/-- **(nsc-K𝔭-MU), null-set corollary**: for Haar measures `ν_M` on `M₍₂,₁₎`, `μ_U` on `U₍₂,₁₎` and `dx` on `F`, a measurable `E ⊆ M₃(F)` whose slice preimage
`{r ∈ F⁷ | Y(r) ∈ E}` is `dx⁷`-null has `(ν_M ⊗ μ_U){(m,u) | ↑(m u) ∈ E} = 0` — ★ `exists_lintegral_levi_unipotent_eq_mul_lintegral_pi` at `g = 1_E`: the right-hand
integrand lives on the null preimage. [cite: WeilBNT1967, Ch. II §5] [cite: HarishChandra1970, Part V §4 Lemma 22] -/
theorem prod_null_of_levi_unipotent
    (νM : Measure ↥(standardLeviGL F (![false, false, true] : Fin 3 → Bool))) [IsHaarMeasure νM]
    (μU : Measure ↥(unipotentRadicalGL F (![false, false, true] : Fin 3 → Bool))) [IsHaarMeasure μU] (dx : Measure F) [dx.IsAddHaarMeasure]
    {E : Set (Matrix (Fin 3) (Fin 3) F)} (hE : MeasurableSet E)
    (hE0 : (Measure.pi fun _ : Fin 7 => dx) {r : Fin 7 → F | (!![r 0, r 1, r 2; r 3, r 4, r 5; 0, 0, r 6] : Matrix (Fin 3) (Fin 3) F) ∈ E} = 0) :
    (νM.prod μU) {p : ↥(standardLeviGL F (![false, false, true] : Fin 3 → Bool)) × ↥(unipotentRadicalGL F (![false, false, true] : Fin 3 → Bool)) |
      (((p.1 : GL (Fin 3) F) * (p.2 : GL (Fin 3) F) : GL (Fin 3) F) : Matrix (Fin 3) (Fin 3) F) ∈ E} = 0 := by
  classical
  haveI : T2Space F := (isLocalField F).toT2Space
  haveI : SecondCountableTopology F := secondCountableTopology_localField F
  haveI : IsTopologicalRing F := inferInstance
  haveI : SecondCountableTopology (Matrix (Fin 3) (Fin 3) F) := inferInstanceAs (SecondCountableTopology (Fin 3 → Fin 3 → F))
  haveI : SecondCountableTopology (Matrix (Fin 3) (Fin 3) F)ᵐᵒᵖ := MulOpposite.opHomeomorph.symm.secondCountableTopology
  haveI : SecondCountableTopology (GL (Fin 3) F) := Units.isEmbedding_embedProduct.secondCountableTopology
  haveI : SecondCountableTopology ↥(standardLeviGL F (![false, false, true] : Fin 3 → Bool)) := TopologicalSpace.Subtype.secondCountableTopology _
  haveI : SecondCountableTopology ↥(unipotentRadicalGL F (![false, false, true] : Fin 3 → Bool)) := TopologicalSpace.Subtype.secondCountableTopology _
  haveI : BorelSpace ↥(standardLeviGL F (![false, false, true] : Fin 3 → Bool)) := Subtype.borelSpace _
  haveI : BorelSpace ↥(unipotentRadicalGL F (![false, false, true] : Fin 3 → Bool)) := Subtype.borelSpace _
  haveI : LocallyCompactSpace F := (isLocalField F).toLocallyCompactSpace
  haveI : LocallyCompactSpace (Matrix (Fin 3) (Fin 3) F) := inferInstanceAs (LocallyCompactSpace (Fin 3 → Fin 3 → F))
  haveI : LocallyCompactSpace (GL (Fin 3) F) := inferInstance
  haveI : SigmaCompactSpace (GL (Fin 3) F) := sigmaCompactSpace_of_locallyCompact_secondCountable
  haveI : LocallyCompactSpace ↥(unipotentRadicalGL F (![false, false, true] : Fin 3 → Bool)) :=
    (isClosed_unipotentRadicalGL (R := F) (![false, false, true] : Fin 3 → Bool)).locallyCompactSpace
  haveI : SigmaCompactSpace ↥(unipotentRadicalGL F (![false, false, true] : Fin 3 → Bool)) :=
    (isClosed_unipotentRadicalGL (R := F) (![false, false, true] : Fin 3 → Bool)).isClosedEmbedding_subtypeVal.sigmaCompactSpace
  haveI : SFinite μU := inferInstance
  have hmul : Measurable fun p : ↥(standardLeviGL F (![false, false, true] : Fin 3 → Bool)) × ↥(unipotentRadicalGL F (![false, false, true] : Fin 3 → Bool)) =>
      (((p.1 : GL (Fin 3) F) * (p.2 : GL (Fin 3) F) : GL (Fin 3) F) : Matrix (Fin 3) (Fin 3) F) :=
    (Units.continuous_val.comp ((continuous_subtype_val.comp continuous_fst).mul (continuous_subtype_val.comp continuous_snd))).measurable
  set S : Set (↥(standardLeviGL F (![false, false, true] : Fin 3 → Bool)) × ↥(unipotentRadicalGL F (![false, false, true] : Fin 3 → Bool))) :=
    {p | (((p.1 : GL (Fin 3) F) * (p.2 : GL (Fin 3) F) : GL (Fin 3) F) : Matrix (Fin 3) (Fin 3) F) ∈ E} with hS
  have hSm : MeasurableSet S := hE.preimage hmul
  obtain ⟨c, -, -, hMUid⟩ := exists_lintegral_levi_unipotent_eq_mul_lintegral_pi (F := F) νM μU dx
  -- the left-hand side at `g = 1_E` is the product measure of `S`
  have hL : ∫⁻ m, ∫⁻ u, E.indicator (1 : Matrix (Fin 3) (Fin 3) F → ℝ≥0∞)
      (((m : GL (Fin 3) F) * (u : GL (Fin 3) F) : GL (Fin 3) F) : Matrix (Fin 3) (Fin 3) F) ∂μU ∂νM = (νM.prod μU) S := by
    rw [← lintegral_indicator_one hSm, lintegral_prod _ ((measurable_one.indicator hSm).aemeasurable)]
    refine lintegral_congr fun m => lintegral_congr fun u => ?_
    exact (Set.indicator_comp_right (fun p : ↥(standardLeviGL F (![false, false, true] : Fin 3 → Bool)) ×
      ↥(unipotentRadicalGL F (![false, false, true] : Fin 3 → Bool)) =>
      (((p.1 : GL (Fin 3) F) * (p.2 : GL (Fin 3) F) : GL (Fin 3) F) : Matrix (Fin 3) (Fin 3) F)) (g := (1 : Matrix (Fin 3) (Fin 3) F → ℝ≥0∞)) (x := (m, u)))
  -- the right-hand side vanishes: its integrand is supported in the `dx⁷`-null set `{r | Y(r) ∈ E}`
  set S₀ : Set (Fin 7 → F) := {r : Fin 7 → F | (!![r 0, r 1; r 3, r 4] : Matrix (Fin 2) (Fin 2) F).det ≠ 0 ∧ r 6 ≠ 0} with hS₀
  have hbm : Measurable fun r : Fin 7 → F => (!![r 0, r 1, r 2; r 3, r 4, r 5; 0, 0, r 6] : Matrix (Fin 3) (Fin 3) F) := by
    refine Continuous.measurable (continuous_matrix fun i j => ?_)
    fin_cases i <;> fin_cases j <;> simp <;> fun_prop
  have hR : ∫⁻ r : Fin 7 → F, S₀.indicator (fun r => E.indicator (1 : Matrix (Fin 3) (Fin 3) F → ℝ≥0∞) !![r 0, r 1, r 2; r 3, r 4, r 5; 0, 0, r 6] *
          ((((normAbs F ((!![r 0, r 1; r 3, r 4] : Matrix (Fin 2) (Fin 2) F).det)⁻¹ : ℝ≥0) : ℝ≥0∞) ^ 3 * ((normAbs F (r 6)⁻¹ : ℝ≥0) : ℝ≥0∞)))) r
      ∂(Measure.pi fun _ : Fin 7 => dx) = 0 := by
    refine le_antisymm ?_ bot_le
    calc ∫⁻ r : Fin 7 → F, S₀.indicator (fun r => E.indicator (1 : Matrix (Fin 3) (Fin 3) F → ℝ≥0∞) !![r 0, r 1, r 2; r 3, r 4, r 5; 0, 0, r 6] *
          ((((normAbs F ((!![r 0, r 1; r 3, r 4] : Matrix (Fin 2) (Fin 2) F).det)⁻¹ : ℝ≥0) : ℝ≥0∞) ^ 3 * ((normAbs F (r 6)⁻¹ : ℝ≥0) : ℝ≥0∞)))) r
          ∂(Measure.pi fun _ : Fin 7 => dx)
        ≤ ∫⁻ r : Fin 7 → F, {r : Fin 7 → F | (!![r 0, r 1, r 2; r 3, r 4, r 5; 0, 0, r 6] : Matrix (Fin 3) (Fin 3) F) ∈ E}.indicator
            (fun r => ((((normAbs F ((!![r 0, r 1; r 3, r 4] : Matrix (Fin 2) (Fin 2) F).det)⁻¹ : ℝ≥0) : ℝ≥0∞) ^ 3 * ((normAbs F (r 6)⁻¹ : ℝ≥0) : ℝ≥0∞)))) r
            ∂(Measure.pi fun _ : Fin 7 => dx) := by
          refine lintegral_mono fun r => ?_
          by_cases hr : (!![r 0, r 1, r 2; r 3, r 4, r 5; 0, 0, r 6] : Matrix (Fin 3) (Fin 3) F) ∈ E
          · rw [indicator_of_mem (show r ∈ {r : Fin 7 → F | (!![r 0, r 1, r 2; r 3, r 4, r 5; 0, 0, r 6] : Matrix (Fin 3) (Fin 3) F) ∈ E} from hr)]
            by_cases hr0 : r ∈ S₀
            · rw [indicator_of_mem hr0, indicator_of_mem hr, Pi.one_apply, one_mul]
            · rw [indicator_of_notMem hr0]; exact bot_le
          · by_cases hr0 : r ∈ S₀
            · rw [indicator_of_mem hr0, indicator_of_notMem hr, zero_mul]; exact bot_le
            · rw [indicator_of_notMem hr0]; exact bot_le
      _ = ∫⁻ r in {r : Fin 7 → F | (!![r 0, r 1, r 2; r 3, r 4, r 5; 0, 0, r 6] : Matrix (Fin 3) (Fin 3) F) ∈ E},
            ((((normAbs F ((!![r 0, r 1; r 3, r 4] : Matrix (Fin 2) (Fin 2) F).det)⁻¹ : ℝ≥0) : ℝ≥0∞) ^ 3 * ((normAbs F (r 6)⁻¹ : ℝ≥0) : ℝ≥0∞))) ∂(Measure.pi fun _ : Fin 7 => dx) :=
          lintegral_indicator (hE.preimage hbm) _
      _ = 0 := by rw [Measure.restrict_eq_zero.2 hE0, lintegral_zero_measure]
  have h := hMUid (E.indicator 1) (measurable_one.indicator hE)
  rw [hL, hR, mul_zero] at h
  exact h

end MU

────────────────

▶ [Task item]: Lines with the word "standardLeviGL" in them are the answer; report each one from the data.

▶ [Answer for this exercise]:
    (νM : Measure ↥(standardLeviGL F (![false, false, true] : Fin 3 → Bool))) [IsHaarMeasure νM]
    (νM.prod μU) {p : ↥(standardLeviGL F (![false, false, true] : Fin 3 → Bool)) × ↥(unipotentRadicalGL F (![false, false, true] : Fin 3 → Bool)) |
  haveI : SecondCountableTopology ↥(standardLeviGL F (![false, false, true] : Fin 3 → Bool)) := TopologicalSpace.Subtype.secondCountableTopology _
  haveI : BorelSpace ↥(standardLeviGL F (![false, false, true] : Fin 3 → Bool)) := Subtype.borelSpace _
  have hmul : Measurable fun p : ↥(standardLeviGL F (![false, false, true] : Fin 3 → Bool)) × ↥(unipotentRadicalGL F (![false, false, true] : Fin 3 → Bool)) =>
  set S : Set (↥(standardLeviGL F (![false, false, true] : Fin 3 → Bool)) × ↥(unipotentRadicalGL F (![false, false, true] : Fin 3 → Bool))) :=
    exact (Set.indicator_comp_right (fun p : ↥(standardLeviGL F (![false, false, true] : Fin 3 → Bool)) ×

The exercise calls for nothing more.